A possible consumer of this might look like this:

1
2
3
4
5
6
7
8
9
10
11
12
13
14
@redis.psubscribe("overwatch:state_change:*", "overwatch:issues:*") do |on|
  on.pmessage do |channel, message|
    event = JSON.parse(message)
 
    case event["type"]
      when "issue"
        sender.notify_issue(event["issue"]["exitcode"], event["host"], event["check"], event["issue"]["output"])
      when "state_change"
        if event["state_change"]["exitcode"] == 0
          sender.notify_recovery(event["host"], event["check"], event["state_change"]["output"])
        end
    end
  end
end

This subscribes to the 2 channels and pass the incoming events to a notifier. Note we’re using the patterns here to catch all alerts and changes for all hosts.

The problem here is that without any special handling this is going to fire off alerts every minute assuming we check the load every minute. This is where Redis expiry of keys come in.

We’ll need to track which messages we have sent when and on any state change clear the tracking thus restarting the counters.

So we’ll just add keys called “alert:dev2.devco.net:load:3″ to indicate an UNKNOWN state alert for load on dev2.devco.net:

1
2
3
4
5
def record_alert(host, check, status, expire=7200)
  key = "alert:%s:%s:%d" % [host, check, status]
  @redis.set(key, 1)
  @redis.expire(key, expire)
end

This takes an expire time which defaults to 2 hours and tells redis to just remove the key when its time is up.

With this we need a way to figure out if we can send again:

1
2
3
4
def alert_ttl(host, check, status)
  key = "alert:%s:%s:%d" % [host, check, status]
  @redis.ttl(key)
end

This will return the amount of seconds till next alert and -1 if we are ready to send again

And finally on every state change we need to just purge all the tracking for a given node + check combo.

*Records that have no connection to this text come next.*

/-
Copyright (c) 2026. All rights reserved.
Released under Apache 2.0 license as described in the file LICENSE.
-/
import Literature.MathematicalPhysics.QuantumLattice.HubbardSpinReflectionSignRule
import Summits.HubbardSuperconductivity.HubbardLadder.HubbardMomentRows
import HarnessLib

/-!
# R2 rows: a certified FLOOR — hence a two-sided bracket — on the staggered magnetisation `m_s²`
# of the half-filled `4 × 4` Hubbard torus (`U = 2, 4, 6, 8`)

HONEST FRAMING: ladder R1–R4 with certified numbers; no claim on H/H₀.
Cell `pub-hubbard`, seat r2 (observable brackets), R2-TABLE rows B1/B2 (observable `m_s²`), device D8.

Object (OBSERVABLES.md §3; conventions of LeBlanc et al. PRX 5 (2015) 041041 §II and Qin–Shi–Zhang
PRB 94 (2016) 085103 §IV, as in `HubbardMomentRows`): for a normalised ground state `ψ` of
`H(t = 1, U)` on the `4 × 4` torus in the half-filled sector `N = 16`, the SQUARED STAGGERED
MAGNETISATION `m_s² = (1/16²) Σ_{x,y} ε_x ε_y ⟨ψ, 𝐒_x·𝐒_y ψ⟩ = ⟨ψ, 𝓢 ψ⟩/256` (`𝓢 = stagStructureFour`,
`ε_x = (-1)^{x₁+x₂}`; `= S(π,π)/16`), and the LOCAL MOMENT `m_loc = ⟨ψ, M ψ⟩/16 = 1 - 2d`
(`M = localMomentFour = Σ_x (n_{x↑} - n_{x↓})²`).

## Method (kernel ∘ certificate; no new numerics, 0 core-h)

KERNEL (tree, `Literature/…/HubbardSpinReflectionSignRule`, on top of Lieb's spin-reflection
positivity `Literature/…/GroundStateSpinReflectionPositivityHubbard` and the uniqueness of the
half-filled ground state `Literature/…/HubbardHalfFilledGroundState{,Torus}`): for THE ground state of
the half-filled repulsive Hubbard model on a balanced connected bipartite graph,
(i) the Shen–Qiu–Tian sign rule `ε_x ε_y ⟨S⁺_x S⁻_y⟩ ≥ 0`, (ii) SU(2) isotropy on the singlet ground
state `⟨𝐒_x·𝐒_y⟩ = (3/2)⟨S⁺_x S⁻_y⟩`, (iii) `𝓢 = 2𝐒_A² + 2𝐒_B² - 𝐒_tot²` with `𝐒_tot² ψ = 0`, and
(iv) `𝐒_x·𝐒_x = ¾ m_x` give the NÉEL-SUM FLOOR `(3/2) ⟨M⟩ ≤ ⟨𝓢⟩`, i.e. on the `4 × 4` torus
`m_s² ≥ (3/32) m_loc = (3/32)(1 - 2d)` (`three_halves_localMomentFour_le_stagStructureFour`).
This supersedes the remark in `HubbardMomentRows` that no solver-free floor on `m_s²` is available for
lattice fermions: spin-REFLECTION positivity (not spatial reflection positivity) provides one, for the
ground state at half filling.
CERTIFICATES: exactly the hypotheses of the landed rows `HubbardDoubleOccRows.doubleOcc_four_U{2,4,6,8}
_mem_Icc_of_groundEnergy_le` (ONE ED-tight exact-rational Rayleigh upper bound `E_16(U) ≤ R`, pub-mbboot
E2 `upper_torus4x4_t1_U{2,4,6,8}_N16_s8_8`) and `HubbardMomentRows.localMoment_four_U{2,4,6,8}_mem_Icc`
(plus the lineage's certified SDP lower bounds `cert_hub_torus4x4_U{2,4,6,12}_N16_b4eom_pol` at the
neighbouring couplings) — INHERITED certificates cited by name, not re-verified here.

Rows (decimals rounded OUTWARD; floors `(3/32)·(lower bound on m_loc)` rounded DOWN; the ceilings are
the landed `HubbardMomentRows.stagMagSq_four_U*_le_of_bounds`):
| `U` | `m_s² ≥` (∘ 1 upper cert) | `m_s² ≥` (∘ upper + SDP lower certs) | two-sided `m_s² ∈` (∘ upper + SDP lower certs) |
|-----|---------------------------|---------------------------------------|--------------------------------------------------|
| 2   | `0.0586`                  | `0.0586`                              | `[0.0586, 0.2349]`                               |
| 4   | `0.0633`                  | `0.0670`                              | `[0.0670, 0.2636]`                               |
| 6   | `0.0677`                  | `0.0733`                              | `[0.0733, 0.2830]`                               |
| 8   | `0.0721`                  | `0.0782`                              | `[0.0782, 0.2926]`                               |
Width: the floor is the DIAGONAL (`Σ_x ⟨𝐒_x·𝐒_x⟩`-type) part of the Néel sum, `O(1/L²)` of the
ceiling — it certifies the sign structure (all `256` staggered correlations `ε_xε_y⟨𝐒_x·𝐒_y⟩ ≥ 0`),
not long-range order. For orientation only (different objects, uncertified): the Heisenberg
(`U → ∞`) `4 × 4` value `m_s² = 0.2765` (certified bracket `[0.1637, 0.3125]`, `NeelOrderParamCeiling`);
no certified or page-confirmed ground-state `m_s²` of the `4 × 4` Hubbard torus is claimed as comparator.

## References
* S.-Q. Shen, Z.-M. Qiu, G.-S. Tian, Phys. Rev. Lett. 72 (1994) 1280 (the sign rule).
  [cite: ShenQiuTian1994, Theorem and eqs. (7)–(9)]
* G.-S. Tian, J. Stat. Phys. 116 (2004) 629, §3. [cite: Tian2004, §3]
* E. H. Lieb, Phys. Rev. Lett. 62 (1989) 1201, Theorem 2. [cite: LiebPRL1989, Theorem 2]
* J. E. Hirsch, Phys. Rev. B 31 (1985) 4403, eq. (4.7) and Table II (the observables).
  [cite: HirschPRB1985, eq. (4.7)]
-/

noncomputable section

namespace Summit.HubbardSuperconductivity.HubbardLadder

open Literature.MathematicalPhysics.QuantumLattice Literature.Probability.LatticeModels
open FermionSpinMoment Matrix

/-! ### The kernel on the `4 × 4` torus -/

/-- The even sublattice of the `4 × 4` torus is the `+1` class of the staggering sign
`torusStagger x = (-1)^{x₁+x₂}`. [cite: LiebPRL1989, Theorem 2] -/
theorem evenSitesFour_eq_filter_torusStagger :
    evenSitesFour = Finset.univ.filter fun z : FermionTorus 2 4 => torusStagger z = 1 := by
  ext x
  simp only [evenSitesFour, Finset.mem_filter, Finset.mem_univ, true_and, torusStagger,
    Fin.sum_univ_two]
  exact (neg_one_pow_eq_one_iff_even (by decide)).symm

/-- `𝓢 = stagSpinStructure {ε = +1}`. [cite: HirschPRB1985, eq. (4.7)] -/
theorem stagStructureFour_eq_stagSpinStructure_torusStagger :
    stagStructureFour =
      stagSpinStructure (Finset.univ.filter fun z : FermionTorus 2 4 => torusStagger z = 1) := by
  rw [stagStructureFour, evenSitesFour_eq_filter_torusStagger]

/-- **The Néel-sum floor on the `4 × 4` torus (kernel).** For every ground state `ψ` of
`H(1, U)`, `U > 0`, in the half-filled sector `N = 16`: `(3/2) ⟨ψ, M ψ⟩ ≤ ⟨ψ, 𝓢 ψ⟩`, i.e.
`m_s² ≥ (3/32) m_loc` in a unit vector. [cite: ShenQiuTian1994, Theorem and eqs. (7)–(9)] -/
theorem three_halves_localMomentFour_le_stagStructureFour {U : ℝ} (hU : 0 < U)
    {ψ : Fock (Orb (FermionTorus 2 4))} (hψ : IsGroundState (hamiltonian (fermionTorusGraph 2 4) 1 U) 16 ψ) :
    (3 / 2 : ℝ) * (expect localMomentFour ψ).re ≤ (expect stagStructureFour ψ).re := by
  have hψ' : IsGroundState (hamiltonian (fermionTorusGraph 2 4) 1 U) (4 ^ 2) ψ := by
    simpa using hψ
  have h := hubbardTorus_three_halves_localMoment_le_stagSpinStructure_of_isGroundState (L := 4)
    (by decide) one_ne_zero hU hψ'
  rw [stagStructureFour_eq_stagSpinStructure_torusStagger]
  exact h

/-- **All staggered spin correlations of the half-filled `4 × 4` ground state are non-negative**:
`(-1)^{x₁+x₂+y₁+y₂} Re ⟨ψ, S⁺_x S⁻_y ψ⟩ ≥ 0` for all `x, y` (the Shen–Qiu–Tian sign rule).
[cite: ShenQiuTian1994, Theorem and eqs. (7)–(9)] -/
theorem stagSign_spinPlusMinus_four_nonneg {U : ℝ} (hU : 0 < U)
    {ψ : Fock (Orb (FermionTorus 2 4))} (hψ : IsGroundState (hamiltonian (fermionTorusGraph 2 4) 1 U) 16 ψ)
    (x y : FermionTorus 2 4) :
    0 ≤ ((-1 : ℂ) ^ ((ofLex x 0).val + (ofLex x 1).val) * (-1 : ℂ) ^ ((ofLex y 0).val + (ofLex y 1).val) *
      expect (fermionSpinPlus x * fermionSpinMinus y) ψ).re := by
  have hψ' : IsGroundState (hamiltonian (fermionTorusGraph 2 4) 1 U) (4 ^ 2) ψ := by
    simpa using hψ
  have h := hubbardTorus_shenQiuTian_sign_rule (L := 4) (by decide) one_ne_zero hU hψ'.1 hψ'.2.2 x y
  rw [← evenSitesFour_eq_filter_torusStagger, stagSign_evenSitesFour, stagSign_evenSitesFour] at h
  exact h

/-! ### Rows: the floor on `m_s² = ⟨𝓢⟩/256` ∘ ONE Rayleigh certificate -/

/-- **R2 row B.S⁻ at `U = 2` (kernel ∘ 1 certificate).** `m_s² ≥ 0.0586` if `E_16(2) ≤ -18.0175711`.
[cite: ShenQiuTian1994, Theorem and eqs. (7)–(9)] -/
theorem stagMagSq_four_U2_ge_of_groundEnergy_le {ψ : Fock (Orb (FermionTorus 2 4))}
    (hψ : IsGroundState (hamiltonian (fermionTorusGraph 2 4) 1 2) 16 ψ) (hψ1 : star ψ ⬝ᵥ ψ = 1)
    (hR : groundEnergyAt (fermionTorusGraph 2 4) 1 2 16 ≤ -18.0175711) :
    (0.0586 : ℝ) ≤ (expect stagStructureFour ψ).re / 256 := by
  have hd := (doubleOcc_four_U2_mem_Icc_of_groundEnergy_le hψ hψ1 hR).2
  have hm := re_expect_localMomentFour hψ.1 hψ1
  have hk := three_halves_localMomentFour_le_stagStructureFour (by norm_num) hψ
  push_cast at hm
  rw [hm] at hk
  rw [le_div_iff₀ (by norm_num)]
  linarith

/-- **R2 row B1.S⁻ at `U = 4` (kernel ∘ 1 certificate).** `m_s² ≥ 0.0633` if `E_16(4) ≤ -13.6218519`.
[cite: ShenQiuTian1994, Theorem and eqs. (7)–(9)] -/
theorem stagMagSq_four_U4_ge_of_groundEnergy_le {ψ : Fock (Orb (FermionTorus 2 4))}
    (hψ : IsGroundState (hamiltonian (fermionTorusGraph 2 4) 1 4) 16 ψ) (hψ1 : star ψ ⬝ᵥ ψ = 1)
    (hR : groundEnergyAt (fermionTorusGraph 2 4) 1 4 16 ≤ -13.6218519) :
    (0.0633 : ℝ) ≤ (expect stagStructureFour ψ).re / 256 := by
  have hd := (doubleOcc_four_U4_mem_Icc_of_groundEnergy_le hψ hψ1 hR).2
  have hm := re_expect_localMomentFour hψ.1 hψ1
  have hk := three_halves_localMomentFour_le_stagStructureFour (by norm_num) hψ
  push_cast at hm
  rw [hm] at hk
  rw [le_div_iff₀ (by norm_num)]
  linarith

/-- **R2 row B.S⁻ at `U = 6` (kernel ∘ 1 certificate).** `m_s² ≥ 0.0677` if `E_16(6) ≤ -10.5521941`.
[cite: ShenQiuTian1994, Theorem and eqs. (7)–(9)] -/
theorem stagMagSq_four_U6_ge_of_groundEnergy_le {ψ : Fock (Orb (FermionTorus 2 4))}
    (hψ : IsGroundState (hamiltonian (fermionTorusGraph 2 4) 1 6) 16 ψ) (hψ1 : star ψ ⬝ᵥ ψ = 1)
    (hR : groundEnergyAt (fermionTorusGraph 2 4) 1 6 16 ≤ -10.5521941) :
    (0.0677 : ℝ) ≤ (expect stagStructureFour ψ).re / 256 := by
  have hd := (doubleOcc_four_U6_mem_Icc_of_groundEnergy_le hψ hψ1 hR).2
  have hm := re_expect_localMomentFour hψ.1 hψ1
  have hk := three_halves_localMomentFour_le_stagStructureFour (by norm_num) hψ
  push_cast at hm
  rw [hm] at hk
  rw [le_div_iff₀ (by norm_num)]
  linarith

/-- **R2 row B2.S⁻ at `U = 8` (kernel ∘ 1 certificate).** `m_s² ≥ 0.0721` if `E_16(8) ≤ -8.4688588`.
[cite: ShenQiuTian1994, Theorem and eqs. (7)–(9)] -/
theorem stagMagSq_four_U8_ge_of_groundEnergy_le {ψ : Fock (Orb (FermionTorus 2 4))}
    (hψ : IsGroundState (hamiltonian (fermionTorusGraph 2 4) 1 8) 16 ψ) (hψ1 : star ψ ⬝ᵥ ψ = 1)
    (hR : groundEnergyAt (fermionTorusGraph 2 4) 1 8 16 ≤ -8.4688588) :
    (0.0721 : ℝ) ≤ (expect stagStructureFour ψ).re / 256 := by
  have hd := (doubleOcc_four_U8_mem_Icc_of_groundEnergy_le hψ hψ1 hR).2
  have hm := re_expect_localMomentFour hψ.1 hψ1
  have hk := three_halves_localMomentFour_le_stagStructureFour (by norm_num) hψ
  push_cast at hm
  rw [hm] at hk
  rw [le_div_iff₀ (by norm_num)]
  linarith

/-! ### Rows: the floor and the two-sided bracket on `m_s²` ∘ upper + SDP lower certificates -/

/-- **R2 row B.S∓ at `U = 2` (kernel ∘ 2 certificates).** `m_s² ∈ [0.0586, 0.2349]`
(floor: this file; ceiling: `stagMagSq_four_U2_le_of_bounds`). [cite: ShenQiuTian1994, Theorem and eqs. (7)–(9)] -/
theorem stagMagSq_four_U2_mem_Icc_of_bounds {ψ : Fock (Orb (FermionTorus 2 4))}
    (hψ : IsGroundState (hamiltonian (fermionTorusGraph 2 4) 1 2) 16 ψ) (hψ1 : star ψ ⬝ᵥ ψ = 1)
    (hR : groundEnergyAt (fermionTorusGraph 2 4) 1 2 16 ≤ -18.0175711)
    (hL₂ : (-14.0382299 : ℝ) ≤ groundEnergyAt (fermionTorusGraph 2 4) 1 4 16) :
    (expect stagStructureFour ψ).re / 256 ∈ Set.Icc (0.0586 : ℝ) 0.2349 := by
  refine ⟨?_, stagMagSq_four_U2_le_of_bounds hψ hψ1 hR hL₂⟩
  have hm := (localMoment_four_U2_mem_Icc hψ hψ1 hR hL₂).1
  have hk := three_halves_localMomentFour_le_stagStructureFour (by norm_num) hψ
  rw [le_div_iff₀ (by norm_num)] at hm ⊢
  linarith

/-- **R2 row B1.S∓ at `U = 4` (kernel ∘ 3 certificates).** `m_s² ∈ [0.0670, 0.2636]`
(floor: this file; ceiling: `stagMagSq_four_U4_le_of_bounds`). [cite: ShenQiuTian1994, Theorem and eqs. (7)–(9)] -/
theorem stagMagSq_four_U4_mem_Icc_of_bounds {ψ : Fock (Orb (FermionTorus 2 4))}
    (hψ : IsGroundState (hamiltonian (fermionTorusGraph 2 4) 1 4) 16 ψ) (hψ1 : star ψ ⬝ᵥ ψ = 1)
    (hL₁ : (-18.1702781 : ℝ) ≤ groundEnergyAt (fermionTorusGraph 2 4) 1 2 16)
    (hR : groundEnergyAt (fermionTorusGraph 2 4) 1 4 16 ≤ -13.6218519)
    (hL₂ : (-11.1131766 : ℝ) ≤ groundEnergyAt (fermionTorusGraph 2 4) 1 6 16) :
    (expect stagStructureFour ψ).re / 256 ∈ Set.Icc (0.0670 : ℝ) 0.2636 := by
  refine ⟨?_, stagMagSq_four_U4_le_of_bounds hψ hψ1 hL₁ hR hL₂⟩
  have hm := (localMoment_four_U4_mem_Icc hψ hψ1 hL₁ hR hL₂).1
  have hk := three_halves_localMomentFour_le_stagStructureFour (by norm_num) hψ
  rw [le_div_iff₀ (by norm_num)] at hm ⊢
  linarith

/-- **R2 row B.S∓ at `U = 6` (kernel ∘ 3 certificates).** `m_s² ∈ [0.0733, 0.2830]`
(floor: this file; ceiling: `stagMagSq_four_U6_le_of_bounds`). [cite: ShenQiuTian1994, Theorem and eqs. (7)–(9)] -/
theorem stagMagSq_four_U6_mem_Icc_of_bounds {ψ : Fock (Orb (FermionTorus 2 4))}
    (hψ : IsGroundState (hamiltonian (fermionTorusGraph 2 4) 1 6) 16 ψ) (hψ1 : star ψ ⬝ᵥ ψ = 1)
    (hL₁ : (-14.0382299 : ℝ) ≤ groundEnergyAt (fermionTorusGraph 2 4) 1 4 16)
    (hR : groundEnergyAt (fermionTorusGraph 2 4) 1 6 16 ≤ -10.5521941)
    (hL₂ : (-9.0396662 : ℝ) ≤ groundEnergyAt (fermionTorusGraph 2 4) 1 8 16) :
    (expect stagStructureFour ψ).re / 256 ∈ Set.Icc (0.0733 : ℝ) 0.2830 := by
  refine ⟨?_, stagMagSq_four_U6_le_of_bounds hψ hψ1 hL₁ hR hL₂⟩
  have hm := (localMoment_four_U6_mem_Icc hψ hψ1 hL₁ hR hL₂).1
  have hk := three_halves_localMomentFour_le_stagStructureFour (by norm_num) hψ
  rw [le_div_iff₀ (by norm_num)] at hm ⊢
  linarith

/-- **R2 row B2.S∓ at `U = 8` (kernel ∘ 3 certificates).** `m_s² ∈ [0.0782, 0.2926]`
(floor: this file; ceiling: `stagMagSq_four_U8_le_of_bounds`). [cite: ShenQiuTian1994, Theorem and eqs. (7)–(9)] -/
theorem stagMagSq_four_U8_mem_Icc_of_bounds {ψ : Fock (Orb (FermionTorus 2 4))}
    (hψ : IsGroundState (hamiltonian (fermionTorusGraph 2 4) 1 8) 16 ψ) (hψ1 : star ψ ⬝ᵥ ψ = 1)
    (hL₁ : (-11.1131766 : ℝ) ≤ groundEnergyAt (fermionTorusGraph 2 4) 1 6 16)
    (hR : groundEnergyAt (fermionTorusGraph 2 4) 1 8 16 ≤ -8.4688588)
    (hL₂ : (-6.4248475 : ℝ) ≤ groundEnergyAt (fermionTorusGraph 2 4) 1 12 16) :
    (expect stagStructureFour ψ).re / 256 ∈ Set.Icc (0.0782 : ℝ) 0.2926 := by
  refine ⟨?_, stagMagSq_four_U8_le_of_bounds hψ hψ1 hL₁ hR hL₂⟩
  have hm := (localMoment_four_U8_mem_Icc hψ hψ1 hL₁ hR hL₂).1
  have hk := three_halves_localMomentFour_le_stagStructureFour (by norm_num) hψ
  rw [le_div_iff₀ (by norm_num)] at hm ⊢
  linarith

end Summit.HubbardSuperconductivity.HubbardLadder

The reason for this is if we notified on CRITICAL a minute ago then the service recovers to OK but soon goes to CRITICAL again this most recent CRITICAL alert will be suppressed as part of the previous cycle of alerts.

1
2
3
def clear_alert_ttls(host, check)
  @redis.del(@redis.keys.grep(/^alert:#{host}:#{check}:\d/))
end

So now I can show the two methods that will actually publish the alerts:

The first notifies of issues but only every @interval seconds and it uses the alert_ttl helper above to determine if it should or shouldn’t send:

1
2
3
4
5
6
7
8
9
10
11
12
def notify_issue(exitcode, host, check, output)
  if (ttl = @storage.alert_ttl(host, check, exitcode)) == -1
    subject = "%s %s#%s" % [status_for_code(exitcode), host, check]
    message = "%s: %s" % [subject, output]
 
    send(message, subject, @recipients)
 
    @redis.record_alert(host, check, exitcode, @alert_interval)
  else
    Log.info("Not alerting %s#%s due to interval restrictions, next alert in %d seconds" % [host, check, ttl])
  end
end

The second will publish recovery notices and we’d always want those and they will not repeat, here we clear all the previous alert tracking to avoid incorrect alert surpressions:

1
2
3
4
5
6
7
8
def notify_recovery(host, check, output)
  subject = "RECOVERY %s#%s" % [host, check]
  message = "%s: %s" % [subject, output]
 
  send_alert(message, subject, @recipients)
 
  @redis.clear_alert_ttls(host, check)
end

References: SET, EXPIRE, SUBSCRIBE, TTL, DEL

Conclusion


This covered a few Redis basics but it’s a very rich system that can be used in many areas so if you are interested spend some quality time with its docs.

Using its facilities saved me a ton of effort while working on a small monitoring system. It is fast and light weight and enable cross language collaboration that I’d have found hard to replicate in a performant manner without it.